Formed in the flourishing underground of West Philadelphia in the latter half of the 2010s, Hour has fluctuated in size and scope around Cormier-O’Leary’s clear yet open-ended harmonic framework and ambitious ear. Ease the Work builds on the bedrock of Hour’s first two records, Tiny Houses and Anemone Red, and represents the group at its most expansive in sound and membership. Ten musicians, heads from punk, experimental, and classical scenes up and down the east coast, made up the band at Hour’s August ‘23 residency in Queens, New York. The stage wasn’t big enough. The string section had to set up on the floor. Cormier-O’Leary has contributed notably across the landscape of independent music, and Hour is living, breathing, deep listening proof of his community-minded ethos.

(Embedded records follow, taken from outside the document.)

import Summits.AtomisticToContinuum.Crystallization.Theorems.FrustratedLawDichotomyDRowsArith
import Mathlib.Data.Rat.Floor
import Mathlib.Data.Rat.Cast.Order

/-!
# FrustratedLawDichotomy · crux `AperiodicFrustratedLawGap` (stmt-AtomisticToContinuum-27623) — CELL-ARITH, core:
# the exact-ℚ-in / ℤ-fixed-point-out reading kernel of the class-A/H cell K-files (decomp-a2c hand-1 g53; critic r1767 (D)(3)
# «first class-A K-file = fcc-twin R_A 4 Rc 14 via (251) `lb_le_certFloorL_trunc`, kernel `decide` style»)

The class-A/H twin of hand-2's #63 `…DRowsArith` (whose §1–§2 rounding lemmas are IMPORTED and reused, not restated).
Conventions (#63): an integer `X` is a LOWER READING of a real `x` at scale `S : ℤ`, `0 < S`, when `(X : ℝ) ≤ S·x`, an
UPPER READING when `S·x ≤ X`.  A K-file holds its data as exact rationals (label coordinates, Gram-box corners, hence
every squared-distance window `[lo, hi]`, the coherence radius `τ`, the dials) and certifies each column of
(251) `…CellTailsRem.lb_le_certFloorL_trunc` by COMPUTABLE `ℤ`-valued functions of those rationals, evaluated by
`decide` in the kernel; this file and `…CellArithLJ` give those functions and their soundness BY NAME, so a K-file
proof is `decide` + one `exact` per column.  Here, the representation-free core:

* §1 `rdLo S x = ⌊S·x⌋`, `rdHi S x = ⌈S·x⌉` — readings of an exact rational (`rdLo_le`, `le_rdHi`);
* §2 `mulLo`/`mulHi` (= #63's rounded products, named), `powLo`/`powHi` (iterated, any exponent) with `powLo_le`/`le_powHi`;
* §3 `ipLo S x k`/`ipHi S x k` — readings of `x⁻¹ ^ k` for a positive rational `x` (the atoms `lo⁻¹ ^ k`, `hi⁻¹ ^ k` of every
  window enclosure of (238) `…CellEnclosures`);
* §4 `scLo c X`/`scHi c X` — a reading times an exact nonnegative rational (`⌊c·X⌋`, `⌈c·X⌉`);
* §5 K-file glue: readings ⇒ real bounds after division by `S`, and list sums of readings (tables are `List`s; the `Finset`
  sums of (251) over a `Nodup` label list are `List.sum_toFinset`).

Measured (farm, this generation): `decide +kernel` evaluates 600 exact-ℚ leaves of `forceRem`/`energyRem` size (18th
inverse powers) plus their `⌈S·⌉` readings and the `ℤ` sum in < 8 s — the kernel path is viable; heavy powers are
nevertheless routed through `ℤ` readings (`ipLo`/`ipHi`) to keep numerals at ≈ 2·log₂S bits.
Plain computable `def`s over `ℤ`/`ℚ` (no instance / notation / option); imports #63 + `Mathlib.Data.Rat.Floor/Cast.Order`; 0 sorry.  Tags: [folklore].
-/

namespace Summit.AtomisticToContinuum.Crystallization.Theorems.FrustratedLawDichotomyCellArith

open Summit.AtomisticToContinuum.Crystallization.Theorems.FrustratedLawDichotomyDRowsArith
  (cast_fdiv_le le_cast_cdiv fdiv_nonneg fdiv_mul_le fdiv_mul_nonneg mul_le_cdiv fdiv_nat_le le_cdiv_nat)

/-! ## §1 Readings of exact rationals -/

/-- LOWER reading of the exact rational `x` at scale `S`: `⌊S·x⌋`. [folklore] -/
def rdLo (S : ℤ) (x : ℚ) : ℤ := ⌊(S : ℚ) * x⌋

/-- UPPER reading of the exact rational `x` at scale `S`: `⌈S·x⌉`. [folklore] -/
def rdHi (S : ℤ) (x : ℚ) : ℤ := ⌈(S : ℚ) * x⌉

/-- `rdLo S x ≤ S·x` over `ℝ`. [folklore] -/
theorem rdLo_le (S : ℤ) (x : ℚ) : ((rdLo S x : ℤ) : ℝ) ≤ (S : ℝ) * (x : ℝ) := by
  have h : ((rdLo S x : ℤ) : ℚ) ≤ (S : ℚ) * x := Int.floor_le _
  have h' : (((rdLo S x : ℤ) : ℚ) : ℝ) ≤ (((S : ℚ) * x : ℚ) : ℝ) := Rat.cast_le.2 h
  simpa [Rat.cast_mul, Rat.cast_intCast] using h'

/-- `S·x ≤ rdHi S x` over `ℝ`. [folklore] -/
theorem le_rdHi (S : ℤ) (x : ℚ) : (S : ℝ) * (x : ℝ) ≤ ((rdHi S x : ℤ) : ℝ) := by
  have h : (S : ℚ) * x ≤ ((rdHi S x : ℤ) : ℚ) := Int.le_ceil _
  have h' : (((S : ℚ) * x : ℚ) : ℝ) ≤ (((rdHi S x : ℤ) : ℚ) : ℝ) := Rat.cast_le.2 h
  simpa [Rat.cast_mul, Rat.cast_intCast] using h'

/-- a lower reading of a nonnegative rational is nonnegative (`0 ≤ S`). [folklore] -/
theorem rdLo_nonneg {S : ℤ} {x : ℚ} (hS : 0 ≤ S) (hx : 0 ≤ x) : 0 ≤ rdLo S x :=
  Int.floor_nonneg.2 (mul_nonneg (by exact_mod_cast hS) hx)

/-- an upper reading of a nonnegative rational is nonnegative (`0 ≤ S`). [folklore] -/
theorem rdHi_nonneg {S : ℤ} {x : ℚ} (hS : 0 ≤ S) (hx : 0 ≤ x) : 0 ≤ rdHi S x :=
  le_trans (rdLo_nonneg hS hx) (Int.floor_le_ceil _)

/-! ## §2 Rounded products and powers of nonnegative readings (#63 §2, named) -/

/-- the K files' round-UP division `⌈a/b⌉ = −((−a) fdiv b)` (#63's `cdiv`). [folklore] -/
def cdiv (a b : ℤ) : ℤ := -Int.fdiv (-a) b

/-- rounded-DOWN product of two scale-`S` readings. [folklore] -/
def mulLo (S a b : ℤ) : ℤ := Int.fdiv (a * b) S

/-- rounded-UP product of two scale-`S` readings. [folklore] -/
def mulHi (S a b : ℤ) : ℤ := cdiv (a * b) S

/-- `mulLo` of nonnegative lower readings is a lower reading of the product (#63 `fdiv_mul_le`). [folklore] -/
theorem mulLo_le {S a b : ℤ} {x y : ℝ} (hS : 0 < S) (ha0 : 0 ≤ a) (ha : (a : ℝ) ≤ S * x) (hb0 : 0 ≤ b)
    (hb : (b : ℝ) ≤ S * y) : ((mulLo S a b : ℤ) : ℝ) ≤ S * (x * y) :=
  fdiv_mul_le hS ha0 ha hb0 hb

/-- `mulLo` of nonnegative readings is nonnegative. [folklore] -/
theorem mulLo_nonneg {S a b : ℤ} (hS : 0 < S) (ha0 : 0 ≤ a) (hb0 : 0 ≤ b) : 0 ≤ mulLo S a b :=
  fdiv_mul_nonneg hS ha0 hb0

/-- `mulHi` of upper readings of nonnegative reals is an upper reading of the product (#63 `mul_le_cdiv`). [folklore] -/
theorem le_mulHi {S a b : ℤ} {x y : ℝ} (hS : 0 < S) (hx0 : 0 ≤ x) (ha : S * x ≤ (a : ℝ)) (hy0 : 0 ≤ y)
    (hb : S * y ≤ (b : ℝ)) : S * (x * y) ≤ ((mulHi S a b : ℤ) : ℝ) :=
  mul_le_cdiv hS hx0 ha hy0 hb

/-- iterated rounded-DOWN power of a reading: `powLo S a k` reads `x ^ k` from below (`powLo S a 0 = S` reads `1`). [folklore] -/
def powLo (S a : ℤ) : ℕ → ℤ
  | 0 => S
  | k + 1 => mulLo S (powLo S a k) a

/-- iterated rounded-UP power of a reading: `powHi S b k` reads `x ^ k` from above. [folklore] -/
def powHi (S b : ℤ) : ℕ → ℤ
  | 0 => S
  | k + 1 => mulHi S (powHi S b k) b

/-- `powLo` of a nonnegative reading is nonnegative. [folklore] -/
theorem powLo_nonneg {S a : ℤ} (hS : 0 < S) (ha0 : 0 ≤ a) : ∀ k, 0 ≤ powLo S a k
  | 0 => hS.le
  | k + 1 => mulLo_nonneg hS (powLo_nonneg hS ha0 k) ha0

/-- ★ `powLo S a k ≤ S·x^k` for a nonnegative lower reading `a` of `x`. [folklore] -/
theorem powLo_le {S a : ℤ} {x : ℝ} (hS : 0 < S) (ha0 : 0 ≤ a) (ha : (a : ℝ) ≤ S * x) :
    ∀ k, ((powLo S a k : ℤ) : ℝ) ≤ S * x ^ k
  | 0 => by simp [powLo]
  | k + 1 => by
    rw [powLo, pow_succ]
    exact mulLo_le hS (powLo_nonneg hS ha0 k) (powLo_le hS ha0 ha k) ha0 ha

/-- ★ `S·x^k ≤ powHi S b k` for an upper reading `b` of `x ≥ 0`. [folklore] -/
theorem le_powHi {S b : ℤ} {x : ℝ} (hS : 0 < S) (hx : 0 ≤ x) (hb : S * x ≤ (b : ℝ)) :
    ∀ k, S * x ^ k ≤ ((powHi S b k : ℤ) : ℝ)
  | 0 => by simp [powHi]
  | k + 1 => by
    rw [powHi, pow_succ]
    exact le_mulHi hS (pow_nonneg hx k) (le_powHi hS hx hb k) hx hb

/-! ## §3 Inverse powers of a positive exact rational -/

/-- LOWER reading of `x⁻¹ ^ k` for an exact positive rational `x`. [folklore] -/
def ipLo (S : ℤ) (x : ℚ) (k : ℕ) : ℤ := powLo S (rdLo S x⁻¹) k

/-- UPPER reading of `x⁻¹ ^ k` for an exact positive rational `x`. [folklore] -/
def ipHi (S : ℤ) (x : ℚ) (k : ℕ) : ℤ := powHi S (rdHi S x⁻¹) k

/-- `ipLo` is nonnegative. [folklore] -/
theorem ipLo_nonneg {S : ℤ} {x : ℚ} (hS : 0 < S) (hx : 0 < x) (k : ℕ) : 0 ≤ ipLo S x k :=
  powLo_nonneg hS (rdLo_nonneg hS.le (inv_nonneg.2 hx.le)) k

/-- ★ `ipLo S x k ≤ S·x⁻¹^k`. [folklore] -/
theorem ipLo_le {S : ℤ} {x : ℚ} (hS : 0 < S) (hx : 0 < x) (k : ℕ) :
    ((ipLo S x k : ℤ) : ℝ) ≤ S * ((x : ℝ)⁻¹ ^ k) := by
  have h := rdLo_le S x⁻¹
  rw [Rat.cast_inv] at h
  exact powLo_le hS (rdLo_nonneg hS.le (inv_nonneg.2 hx.le)) h k

/-- ★ `S·x⁻¹^k ≤ ipHi S x k`. [folklore] -/
theorem le_ipHi {S : ℤ} {x : ℚ} (hS : 0 < S) (hx : 0 < x) (k : ℕ) :
    S * ((x : ℝ)⁻¹ ^ k) ≤ ((ipHi S x k : ℤ) : ℝ) := by
  have h := le_rdHi S x⁻¹
  rw [Rat.cast_inv] at h
  have hx' : (0 : ℝ) ≤ (x : ℝ)⁻¹ := inv_nonneg.2 (by exact_mod_cast hx.le)
  exact le_powHi hS hx' h k

/-- `0 ≤ ipHi` (an upper reading of a nonnegative quantity at positive scale). [folklore] -/
theorem ipHi_nonneg {S : ℤ} {x : ℚ} (hS : 0 < S) (hx : 0 < x) (k : ℕ) : 0 ≤ ipHi S x k := by
  have h := le_ipHi hS hx k
  have h0 : (0 : ℝ) ≤ S * ((x : ℝ)⁻¹ ^ k) :=
    mul_nonneg (by exact_mod_cast hS.le) (pow_nonneg (inv_nonneg.2 (by exact_mod_cast hx.le)) k)
  exact_mod_cast h0.trans h

/-! ## §4 A reading times an exact nonnegative rational -/

/-- `⌊c·X⌋`: lower reading of `c·x` from a lower reading `X` of `x`, `0 ≤ c` exact. [folklore] -/
def scLo (c : ℚ) (X : ℤ) : ℤ := ⌊c * (X : ℚ)⌋

/-- `⌈c·X⌉`: upper reading of `c·x` from an upper reading `X` of `x`, `0 ≤ c` exact. [folklore] -/
def scHi (c : ℚ) (X : ℤ) : ℤ := ⌈c * (X : ℚ)⌉

/-- ★ `scLo c X ≤ S·(c·x)`. [folklore] -/
theorem scLo_le {c : ℚ} {S X : ℤ} {x : ℝ} (hc : 0 ≤ c) (hX : (X : ℝ) ≤ S * x) :
    ((scLo c X : ℤ) : ℝ) ≤ S * ((c : ℝ) * x) := by
  have h1 : ((scLo c X : ℤ) : ℝ) ≤ (c : ℝ) * (X : ℝ) := by
    have h : ((scLo c X : ℤ) : ℚ) ≤ c * (X : ℚ) := Int.floor_le _
    have h' : (((scLo c X : ℤ) : ℚ) : ℝ) ≤ ((c * (X : ℚ) : ℚ) : ℝ) := Rat.cast_le.2 h
    simpa [Rat.cast_mul, Rat.cast_intCast] using h'
  have h2 : (c : ℝ) * (X : ℝ) ≤ (c : ℝ) * (S * x) := mul_le_mul_of_nonneg_left hX (by exact_mod_cast hc)
  calc ((scLo c X : ℤ) : ℝ) ≤ (c : ℝ) * (S * x) := h1.trans h2
    _ = S * ((c : ℝ) * x) := by ring

/-- ★ `S·(c·x) ≤ scHi c X`. [folklore] -/
theorem le_scHi {c : ℚ} {S X : ℤ} {x : ℝ} (hc : 0 ≤ c) (hX : S * x ≤ (X : ℝ)) :
    S * ((c : ℝ) * x) ≤ ((scHi c X : ℤ) : ℝ) := by
  have h1 : (c : ℝ) * (X : ℝ) ≤ ((scHi c X : ℤ) : ℝ) := by
    have h : c * (X : ℚ) ≤ ((scHi c X : ℤ) : ℚ) := Int.le_ceil _
    have h' : ((c * (X : ℚ) : ℚ) : ℝ) ≤ (((scHi c X : ℤ) : ℚ) : ℝ) := Rat.cast_le.2 h
    simpa [Rat.cast_mul, Rat.cast_intCast] using h'
  have h2 : (c : ℝ) * (S * x) ≤ (c : ℝ) * (X : ℝ) := mul_le_mul_of_nonneg_left hX (by exact_mod_cast hc)
  calc S * ((c : ℝ) * x) = (c : ℝ) * (S * x) := by ring
    _ ≤ ((scHi c X : ℤ) : ℝ) := h2.trans h1

/-- `scHi` of a nonnegative reading by a nonnegative rational is nonnegative. [folklore] -/
theorem scHi_nonneg {c : ℚ} {X : ℤ} (hc : 0 ≤ c) (hX : 0 ≤ X) : 0 ≤ scHi c X :=
  le_trans (Int.floor_nonneg.2 (mul_nonneg hc (by exact_mod_cast hX))) (Int.floor_le_ceil _)

/-- upper reading of `max x y` from upper readings (`max` is monotone). [folklore] -/
theorem max_le_max_readings {S A B : ℤ} {x y : ℝ} (hA : S * x ≤ (A : ℝ)) (hB : S * y ≤ (B : ℝ)) (hS : 0 ≤ S) :
    S * max x y ≤ ((max A B : ℤ) : ℝ) := by
  have hS' : (0 : ℝ) ≤ S := by exact_mod_cast hS
  rcases le_total x y with h | h
  · rw [max_eq_right h]; exact hB.trans (by exact_mod_cast le_max_right A B)
  · rw [max_eq_left h]; exact hA.trans (by exact_mod_cast le_max_left A B)

/-- upper reading of `max 0 x` from an upper reading of `x`. [folklore] -/
theorem max_zero_le_reading {S A : ℤ} {x : ℝ} (hA : S * x ≤ (A : ℝ)) (hS : 0 ≤ S) :
    S * max 0 x ≤ ((max 0 A : ℤ) : ℝ) := by
  have := max_le_max_readings (x := 0) (A := 0) (by simp) hA hS
  simpa using this

/-! ## §5 K-file glue: back to real bounds, and list sums of readings -/

/-- a lower reading divided by the scale is a real lower bound. [folklore] -/
theorem div_le_of_reading {S X : ℤ} {x : ℝ} (hS : 0 < S) (h : (X : ℝ) ≤ S * x) : (X : ℝ) / S ≤ x := by
  have hS' : (0 : ℝ) < S := by exact_mod_cast hS
  rw [div_le_iff₀ hS']; linarith

/-- an upper reading divided by the scale is a real upper bound. [folklore] -/
theorem le_div_of_reading {S X : ℤ} {x : ℝ} (hS : 0 < S) (h : S * x ≤ (X : ℝ)) : x ≤ (X : ℝ) / S := by
  have hS' : (0 : ℝ) < S := by exact_mod_cast hS
  rw [le_div_iff₀ hS']; linarith

/-- ★ a table of lower readings sums to a lower reading of the sum (tables and label sets as lists). [folklore] -/
theorem list_sum_readings_le {ι : Type*} (S : ℤ) (T : ι → ℤ) (f : ι → ℝ) :
    ∀ l : List ι, (∀ m ∈ l, ((T m : ℤ) : ℝ) ≤ S * f m) → (((l.map T).sum : ℤ) : ℝ) ≤ S * (l.map f).sum
  | [], _ => by simp
  | m :: l, h => by
    simp only [List.map_cons, List.sum_cons, Int.cast_add]
    have h1 := h m (by simp)
    have h2 := list_sum_readings_le S T f l fun m' hm' => h m' (by simp [hm'])
    rw [mul_add]; exact add_le_add h1 h2

/-- ★ a table of upper readings sums to an upper reading of the sum. [folklore] -/
theorem le_list_sum_readings {ι : Type*} (S : ℤ) (T : ι → ℤ) (f : ι → ℝ) :
    ∀ l : List ι, (∀ m ∈ l, S * f m ≤ ((T m : ℤ) : ℝ)) → S * (l.map f).sum ≤ (((l.map T).sum : ℤ) : ℝ)
  | [], _ => by simp
  | m :: l, h => by
    simp only [List.map_cons, List.sum_cons, Int.cast_add]
    have h1 := h m (by simp)
    have h2 := le_list_sum_readings S T f l fun m' hm' => h m' (by simp [hm'])
    rw [mul_add]; exact add_le_add h1 h2

/-- the `Finset` sums of (251) over a duplicate-free label LIST are list sums (Mathlib `List.sum_toFinset`, recorded in the
K-file's shape). [folklore] -/
theorem finsetSum_eq_listSum {ι : Type*} [DecidableEq ι] {l : List ι} (hl : l.Nodup) (f : ι → ℝ) :
    ∑ m ∈ l.toFinset, f m = (l.map f).sum :=
  List.sum_toFinset f hl

/-- ★ square-root BY WITNESS (the K files never evaluate a root): a rational `b ≥ 0` with `g ≤ b·b` checked in `ℚ` bounds
`√g`-type quantities through `x² ≤ g ⇒ x ≤ b` — stated as the real implication the norm lemmas of (252)/(238) consume. [folklore] -/
theorem le_of_sq_le_witness {x g : ℝ} {b : ℚ} (hb : 0 ≤ b) (hg : x ^ 2 ≤ g) (hw : g ≤ ((b * b : ℚ) : ℝ)) :
    x ≤ (b : ℝ) := by
  have hb' : (0 : ℝ) ≤ (b : ℝ) := by exact_mod_cast hb
  have h : x ^ 2 ≤ (b : ℝ) ^ 2 := by
    have e : ((b * b : ℚ) : ℝ) = (b : ℝ) ^ 2 := by push_cast; ring
    rw [e] at hw
    exact hg.trans hw
  exact (abs_le_of_sq_le_sq' h hb').2

end Summit.AtomisticToContinuum.Crystallization.Theorems.FrustratedLawDichotomyCellArith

Hour’s music cuts a broad pathway, and remains hard to classify or compare. Perhaps most at home beside work from Bill Frisell, Eiko Ishibashi, ECM Records, or the Louisville experimental chamber group Rachel’s, Ease the Work shows us life on the boundary of composition and improvisation. It reaches for the sweeping gestures and inspired pacing of classic film scores, Frank Sinatra ballads, and Scott Walker’s pop orchestra. It also retains the arresting intimacy of the band’s early work. Strings swell and harmonize in counterpoint with electric guitar, clarinet, and piano, while drums, synth pads, and field recordings complete the aural world. Cormier-O’Leary says, “it isn’t a soundtrack. If it was, there would be a movie.” Ease the Work might be its own movie. The protagonist walking. A gorgeous day darkening. A cat in the window. Always strange, always familiar. Sometimes struggling. Sometimes eroding into disorder. Sometimes pressing on, lifting up. Never quite into heaven. Always into beauty.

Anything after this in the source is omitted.